START DATA RECORDS
import Summits.CriticalPhenomena.PercolationContinuityZ3.Theorems.Transplant.HexShadowRouteData
import Summits.CriticalPhenomena.PercolationContinuityZ3.Theorems.Transplant.SqShadowDefs
import HarnessLib

/-!
# SQUARE SHADOWS — port of «HexShadowRouteData» to the square-shadow interface: the routing data of the local surgery, SWAP PAIRS, the square clipped blocks `sqBlk`, and the instance node `SqShadow.LocalLinkage`

builds on p205010 (kernel theorem, internal audit signed; external expert review pending) — NOT used in this file.  Lane `prim-bschramm`, seat `prim-bschramm-p2` (gen 42; class C1b;
memo §148); helper file (`--supports stmt-CriticalPhenomena-4575 --as helper`).  Statements and proofs from the hexagonal twin with `Ψ : SqShadow G` for `Φ : HexShadow G`, sup-norm squares
`sqBall` for lattice hexagons, and the square clipped blocks `sqBlk z t s = sqBall z 3 ∩ {w₀ ≤ z₀ + t} ∩ {w₁ ≤ z₁ + s}` (clipping at the common right side of `B_{3n}`, `B'_n` and at
the top of the window) for the hexagonal ones.
[cite: DuminilCopinSidoraviciusTassion2016, §2.3 (proof of Fact 2, pp. 6–7)] [cite: NewmanTassionWu2017, §3.2]
-/

noncomputable section

namespace Summit.CriticalPhenomena.PercolationContinuityZ3.Theorems.Transplant

open MeasureTheory Literature.Probability.Percolation Literature.Probability.LatticeModels SimpleGraph Filter
open scoped Classical Topology

/-! ## §1 Routing data -/

/-- **The routing data of one local surgery** (DST's three disjoint paths, in the form `SqShadow.Surgery` consumes): the rerouted piece `P` — with
`E₁ :: P ++ [E₂]` a self-avoiding `G`-chain whose interior lies over `RP` —, the attachment vertex `c` with its successor `y` on that chain, and the branch
`Br ≠ []` — a self-avoiding `G`-chain `c :: Br` ending at `w'`, over `D`, off the rerouted chain.
[cite: DuminilCopinSidoraviciusTassion2016, §2.3, proof of Fact 2 (γ_u, γ_v, γ_w)] -/
structure SqShadow.RouteData {V : Type} {G : SimpleGraph V} (Ψ : SqShadow G) (RP D : Set (Site 2)) (E₁ E₂ w' : V) where
  /-- the rerouted piece, strictly between `E₁` and `E₂` -/
  P : List V
  /-- the attachment vertex -/
  c : V
  /-- the successor of `c` on `E₁ :: P ++ [E₂]` -/
  y : V
  /-- the branch, from a neighbour of `c` to `w'` -/
  Br : List V
  hP : ∀ x ∈ P, Ψ.sh x ∈ RP
  hchain : (E₁ :: (P ++ [E₂])).IsChain (fun a b => G.Adj a b)
  hnodup : (E₁ :: (P ++ [E₂])).Nodup
  hy : ∃ l₁ l₂ : List V, E₁ :: (P ++ [E₂]) = l₁ ++ c :: y :: l₂
  hBr : Br ≠ []
  hBrD : ∀ x ∈ Br, Ψ.sh x ∈ D
  hBrchain : (c :: Br).IsChain (fun a b => G.Adj a b)
  hBrnodup : (c :: Br).Nodup
  hBrSP : ∀ x ∈ Br, x ∉ E₁ :: (P ++ [E₂])
  hBrlast : Br.getLast hBr = w'

namespace SqShadow.RouteData

variable {V : Type} {G : SimpleGraph V} {Ψ : SqShadow G} {RP D : Set (Site 2)} {E₁ E₂ w' : V} (r : Ψ.RouteData RP D E₁ E₂ w')

/-- The rerouted chain `E₁ :: P ++ [E₂]`. [cite: DuminilCopinSidoraviciusTassion2016, §2.3, proof of Fact 2] -/
def SP : List V := E₁ :: (r.P ++ [E₂])

/-- The first branch vertex `b = Br.head`. [cite: DuminilCopinSidoraviciusTassion2016, §2.3, proof of Fact 2 (the vertex w)] -/
def b : V := r.Br.head r.hBr

/-- **The order condition follows from the key comparison of `y` and `b`**: the successor of `c` on the rerouted chain is `y`. [folklore] -/
theorem hfwd_of_key (r : Ψ.RouteData RP D E₁ E₂ w') [Countable V] (hkey : vtxKey V r.y < vtxKey V r.b) :
    ∀ (l₁ l₂ : List V) (y' : V), E₁ :: (r.P ++ [E₂]) = l₁ ++ r.c :: y' :: l₂ → vtxKey V y' < vtxKey V (r.Br.head r.hBr) := by
  intro l₁ l₂ y' h
  obtain ⟨m₁, m₂, hm⟩ := r.hy
  rw [← HexShadow.RouteData.succ_unique r.hnodup hm h]
  exact hkey

/-- `c` lies on `E₁ :: P` (it has a successor on the chain). [folklore] -/
theorem c_mem (r : Ψ.RouteData RP D E₁ E₂ w') : r.c ∈ E₁ :: r.P := by
  obtain ⟨l₁, l₂, h⟩ := r.hy
  have hcSP : r.c ∈ E₁ :: (r.P ++ [E₂]) := by rw [h]; simp
  have hne : r.c ≠ E₂ := by
    have := HexShadow.RouteData.ne_getLast_of_succ h r.hnodup (List.cons_ne_nil _ _)
    simpa using this
  simp only [List.mem_cons, List.mem_append, List.not_mem_nil, or_false] at hcSP ⊢
  rcases hcSP with h1 | h1 | h1
  · exact Or.inl h1
  · exact Or.inr h1
  · exact absurd h1 hne

/-- `y` lies on the rerouted chain. [folklore] -/
theorem y_mem_SP (r : Ψ.RouteData RP D E₁ E₂ w') : r.y ∈ E₁ :: (r.P ++ [E₂]) := by
  obtain ⟨l₁, l₂, h⟩ := r.hy; rw [h]; simp

/-- `b` lies on the branch. [folklore] -/
theorem b_mem_Br (r : Ψ.RouteData RP D E₁ E₂ w') : r.b ∈ r.Br := List.head_mem _

/-- `c` and `y` are adjacent. [folklore] -/
theorem adj_c_y (r : Ψ.RouteData RP D E₁ E₂ w') : G.Adj r.c r.y := by
  obtain ⟨l₁, l₂, h⟩ := r.hy
  have hch := r.hchain
  rw [h, List.isChain_append] at hch
  exact (List.isChain_cons_cons.1 hch.2.1).1

/-- `c` and `b` are adjacent. [folklore] -/
theorem adj_c_b (r : Ψ.RouteData RP D E₁ E₂ w') : G.Adj r.c r.b := by
  have hch := r.hBrchain
  obtain ⟨x, xs, hx⟩ := List.exists_cons_of_ne_nil r.hBr
  have hb : r.b = x := by simp [b, hx]
  rw [hx] at hch
  rw [hb]
  exact (List.isChain_cons_cons.1 hch).1

/-- `y ≠ b` (the branch is off the rerouted chain). [folklore] -/
theorem y_ne_b (r : Ψ.RouteData RP D E₁ E₂ w') : r.y ≠ r.b := fun h => r.hBrSP _ r.b_mem_Br (h ▸ r.y_mem_SP)

/-- **Monotonicity**: routing data for `RP ⊆ RP'`, `D ⊆ D'`. [folklore] -/
def mono {RP' D' : Set (Site 2)} (hRP : RP ⊆ RP') (hD : D ⊆ D') : Ψ.RouteData RP' D' E₁ E₂ w' where
  P := r.P
  c := r.c
  y := r.y
  Br := r.Br
  hP := fun x hx => hRP (r.hP x hx)
  hchain := r.hchain
  hnodup := r.hnodup
  hy := r.hy
  hBr := r.hBr
  hBrD := fun x hx => hD (r.hBrD x hx)
  hBrchain := r.hBrchain
  hBrnodup := r.hBrnodup
  hBrSP := r.hBrSP
  hBrlast := r.hBrlast

/-- `mono` keeps `y`. [folklore] -/
@[simp] theorem mono_y (r : Ψ.RouteData RP D E₁ E₂ w') {RP' D' : Set (Site 2)} (hRP : RP ⊆ RP') (hD : D ⊆ D') : (r.mono hRP hD).y = r.y := rfl

/-- `mono` keeps `b`. [folklore] -/
@[simp] theorem mono_b (r : Ψ.RouteData RP D E₁ E₂ w') {RP' D' : Set (Site 2)} (hRP : RP ⊆ RP') (hD : D ⊆ D') : (r.mono hRP hD).b = r.b := rfl

/-- **Transport along a graph automorphism covering a map of shadows**: if `sh (α v) = A (sh v)` for all `v`, `A` maps `RP` into `RP'` and `D` into `D'`,
routing data for `(E₁, E₂, w')` maps to routing data for `(α E₁, α E₂, α w')`. [folklore] -/
def map {W : Type} {G' : SimpleGraph W} {Ξ : SqShadow G'} (α : G ≃g G') (A : Site 2 → Site 2) (hA : ∀ v, Ξ.sh (α v) = A (Ψ.sh v))
    {RP' D' : Set (Site 2)} (hRP : ∀ q ∈ RP, A q ∈ RP') (hD : ∀ q ∈ D, A q ∈ D') : Ξ.RouteData RP' D' (α E₁) (α E₂) (α w') where
  P := r.P.map α
  c := α r.c
  y := α r.y
  Br := r.Br.map α
  hP := by
    intro x hx
    obtain ⟨v, hv, rfl⟩ := List.mem_map.1 hx
    rw [hA]; exact hRP _ (r.hP v hv)
  hchain := by
    have : α E₁ :: (r.P.map α ++ [α E₂]) = (E₁ :: (r.P ++ [E₂])).map α := by simp
    rw [this, List.isChain_map]
    exact r.hchain.imp fun a b h => α.map_adj_iff.2 h
  hnodup := by
    have : α E₁ :: (r.P.map α ++ [α E₂]) = (E₁ :: (r.P ++ [E₂])).map α := by simp
    rw [this]
    exact r.hnodup.map α.injective
  hy := by
    obtain ⟨l₁, l₂, h⟩ := r.hy
    refine ⟨l₁.map α, l₂.map α, ?_⟩
    have : α E₁ :: (r.P.map α ++ [α E₂]) = (E₁ :: (r.P ++ [E₂])).map α := by simp
    rw [this, h]; simp
  hBr := by simpa using r.hBr
  hBrD := by
    intro x hx
    obtain ⟨v, hv, rfl⟩ := List.mem_map.1 hx
    rw [hA]; exact hD _ (r.hBrD v hv)
  hBrchain := by
    have : α r.c :: r.Br.map α = (r.c :: r.Br).map α := by simp
    rw [this, List.isChain_map]
    exact r.hBrchain.imp fun a b h => α.map_adj_iff.2 h
  hBrnodup := by
    have : α r.c :: r.Br.map α = (r.c :: r.Br).map α := by simp
    rw [this]
    exact r.hBrnodup.map α.injective
  hBrSP := by
    intro x hx hmem
    obtain ⟨v, hv, rfl⟩ := List.mem_map.1 hx
    have : α E₁ :: (r.P.map α ++ [α E₂]) = (E₁ :: (r.P ++ [E₂])).map α := by simp
    rw [this, List.mem_map] at hmem
    obtain ⟨u, hu, huv⟩ := hmem
    rw [α.injective huv] at hu
    exact r.hBrSP v hv hu
  hBrlast := by rw [List.getLast_map, r.hBrlast]

/-- `map` acts on `y` by `α`. [folklore] -/
@[simp] theorem map_y {W : Type} {G' : SimpleGraph W} {Ξ : SqShadow G'} (α : G ≃g G') (A : Site 2 → Site 2) (hA : ∀ v, Ξ.sh (α v) = A (Ψ.sh v))
    {RP' D' : Set (Site 2)} (hRP : ∀ q ∈ RP, A q ∈ RP') (hD : ∀ q ∈ D, A q ∈ D') : (r.map α A hA hRP hD).y = α r.y := rfl

/-- `map` acts on `b` by `α`. [folklore] -/
@[simp] theorem map_b {W : Type} {G' : SimpleGraph W} {Ξ : SqShadow G'} (α : G ≃g G') (A : Site 2 → Site 2) (hA : ∀ v, Ξ.sh (α v) = A (Ψ.sh v))
    {RP' D' : Set (Site 2)} (hRP : ∀ q ∈ RP, A q ∈ RP') (hD : ∀ q ∈ D, A q ∈ D') : (r.map α A hA hRP hD).b = α r.b := by
  simp only [b, map]
  obtain ⟨x, xs, hx⟩ := List.exists_cons_of_ne_nil r.hBr
  simp [hx]

end SqShadow.RouteData

/-! ## §2 Clipped unit blocks and the instance node -/

/-- **The clipped unit block** `sqBall z 3 ∩ {w₀ ≤ z₀ + t} ∩ {w₁ ≤ z₁ + s}` (`t, s ≥ 3`: no clipping in that direction).  These are the cleared
column sets of the local surgery: full squares inside `B_{3n}`, half-plane-clipped ones along the common side line of `B_{3n}` and `B'_n` and along the
upper-right side of `B_{3n}`. [cite: DuminilCopinSidoraviciusTassion2016, §2.3, proof of Fact 2 (the ball B_R(z))] -/
def sqBlk (z : Site 2) (t s : ℕ) : Set (Site 2) := {w | w ∈ sqBall z 3 ∧ w 0 ≤ z 0 + t ∧ w 1 ≤ z 1 + s}

/-- Membership in a clipped block. [folklore] -/
@[simp] theorem mem_sqBlk {z : Site 2} {t s : ℕ} {w : Site 2} : w ∈ sqBlk z t s ↔ w ∈ sqBall z 3 ∧ w 0 ≤ z 0 + t ∧ w 1 ≤ z 1 + s := Iff.rfl

/-- Clipped blocks lie in the square of radius `3`. [folklore] -/
theorem sqBlk_subset_sqBall (z : Site 2) (t s : ℕ) : sqBlk z t s ⊆ sqBall z 3 := fun _ h => h.1

/-- Clipped blocks grow with the clipping parameters. [folklore] -/
theorem sqBlk_mono (z : Site 2) {t t' s s' : ℕ} (ht : t ≤ t') (hs : s ≤ s') : sqBlk z t s ⊆ sqBlk z t' s' := by
  intro w hw
  exact ⟨hw.1, hw.2.1.trans (by omega), hw.2.2.trans (by omega)⟩

/-- With both parameters `≥ 3` the block is the full square. [folklore] -/
theorem sqBlk_eq_sqBall (z : Site 2) {t s : ℕ} (ht : 3 ≤ t) (hs : 3 ≤ s) : sqBlk z t s = sqBall z 3 := by
  ext w
  simp only [mem_sqBlk, and_iff_left_iff_imp]
  intro hw
  rw [mem_sqBall_iff_linear] at hw
  constructor <;> omega

/-- The centre lies in every block. [folklore] -/
theorem self_mem_sqBlk (z : Site 2) (t s : ℕ) : z ∈ sqBlk z t s := by
  exact ⟨centre_mem_sqBall z 3, by omega, by omega⟩

/-- **NODE (instance obligation) — LOCAL LINKAGE in the clipped unit blocks** (DST 2016, §2.3, proof of Fact 2: "Fix `R` in such a way that for any site
`z`, any three distinct neighbors `u, v, w` of `z` and any three distinct sites `u', v', w'` on the boundary of `\overline{B_R}(z)`, there exist three
disjoint self-avoiding paths in `\overline{B_R}(z) ∖ {z}` connecting `u` to `u'`, `v` to `v'` and `w` to `w'`", in the form the generic surgery consumes):
for every block pair `RP = sqBlk z t_R s_R ⊆ D = sqBlk z t_D s_D` clipped in at most one direction, all terminals `E₁ ≠ E₂` over `RP ∩ sqRing z 3` (the first
and last visits of `γ_min` to `D̄`) and `w'` over `D` whose column is none of `z`, `sh E₁`, `sh E₂` (the exit of the `(P2)`-witness), there is a SWAP PAIR of
routings: two `RouteData` with the successor of the attachment vertex and the first branch vertex exchanged.  An internal obligation on the instance, never
asserted (true for `𝕋 × {0..k}`, `k ≥ 1`, and for the `(111)`-films `F_k`, `k ≥ 3`; false for planar graphs).
[cite: DuminilCopinSidoraviciusTassion2016, §2.3 (proof of Fact 2, p. 6: the choice of R)] [cite: NewmanTassionWu2017, §3.2 (Def. 3.7)] -/
def SqShadow.LocalLinkage {V : Type} {G : SimpleGraph V} (Ψ : SqShadow G) : Prop :=
  ∀ (z : Site 2) (tR tD sR sD : ℕ), tR ≤ tD → sR ≤ sD → (3 ≤ tR ∨ 3 ≤ sR) →
    ∀ (E₁ E₂ w' : V), E₁ ≠ E₂ → Ψ.sh E₁ ∈ sqBlk z tR sR → Ψ.sh E₁ ∈ sqRing z 3 → Ψ.sh E₂ ∈ sqBlk z tR sR → Ψ.sh E₂ ∈ sqRing z 3 →
      Ψ.sh w' ∈ sqBlk z tD sD → Ψ.sh w' ≠ z → Ψ.sh w' ≠ Ψ.sh E₁ → Ψ.sh w' ≠ Ψ.sh E₂ →
        ∃ r₁ r₂ : Ψ.RouteData (sqBlk z tR sR) (sqBlk z tD sD) E₁ E₂ w', r₁.y = r₂.b ∧ r₁.b = r₂.y

/-! ## §3 The keyed routing from a swap pair -/

namespace SqShadow

variable {V : Type} {G : SimpleGraph V} (Ψ : SqShadow G)

/-- **From a swap pair, a routing satisfying DST's order condition for the tree's enumeration**: one of the two routings has `vtxKey y < vtxKey b`.
[cite: DuminilCopinSidoraviciusTassion2016, §2.3, proof of Fact 2 ("(z,v) ≺ (z,w)")] -/
theorem exists_routeData_key [Countable V] {RP D : Set (Site 2)} {E₁ E₂ w' : V} (r₁ r₂ : Ψ.RouteData RP D E₁ E₂ w') (h1 : r₁.y = r₂.b) (h2 : r₁.b = r₂.y) :
    ∃ r : Ψ.RouteData RP D E₁ E₂ w', vtxKey V r.y < vtxKey V r.b := by
  rcases lt_or_ge (vtxKey V r₁.y) (vtxKey V r₁.b) with h | h
  · exact ⟨r₁, h⟩
  · refine ⟨r₂, lt_of_le_of_ne (by rw [← h1, ← h2]; exact h) fun heq => ?_⟩
    exact r₂.y_ne_b (vtxKey_injective V heq)

/-- **The keyed routing under `LocalLinkage`.** [cite: DuminilCopinSidoraviciusTassion2016, §2.3, proof of Fact 2] -/
theorem exists_routeData_of_localLinkage [Countable V] (hL : Ψ.LocalLinkage) (z : Site 2) {tR tD sR sD : ℕ} (htRD : tR ≤ tD) (hsRD : sR ≤ sD)
    (hone : 3 ≤ tR ∨ 3 ≤ sR) {E₁ E₂ w' : V} (hne : E₁ ≠ E₂) (h1 : Ψ.sh E₁ ∈ sqBlk z tR sR) (h1s : Ψ.sh E₁ ∈ sqRing z 3) (h2 : Ψ.sh E₂ ∈ sqBlk z tR sR)
    (h2s : Ψ.sh E₂ ∈ sqRing z 3) (h3 : Ψ.sh w' ∈ sqBlk z tD sD) (h3z : Ψ.sh w' ≠ z) (h31 : Ψ.sh w' ≠ Ψ.sh E₁) (h32 : Ψ.sh w' ≠ Ψ.sh E₂) :
    ∃ r : Ψ.RouteData (sqBlk z tR sR) (sqBlk z tD sD) E₁ E₂ w', vtxKey V r.y < vtxKey V r.b := by
  obtain ⟨r₁, r₂, hy, hb⟩ := hL z tR tD sR sD htRD hsRD hone E₁ E₂ w' hne h1 h1s h2 h2s h3 h3z h31 h32
  exact Ψ.exists_routeData_key r₁ r₂ hy hb

end SqShadow

end Summit.CriticalPhenomena.PercolationContinuityZ3.Theorems.Transplant

end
END DATA RECORDS
-- TASK DETAILS --
With the line holding "exact ⟨centre_mem_sqBall z" as the first and the line holding "for any site" as the last, set down that range of the entries above exactly, and nothing else.

-- RESULT --
  exact ⟨centre_mem_sqBall z 3, by omega, by omega⟩

/-- **NODE (instance obligation) — LOCAL LINKAGE in the clipped unit blocks** (DST 2016, §2.3, proof of Fact 2: "Fix `R` in such a way that for any site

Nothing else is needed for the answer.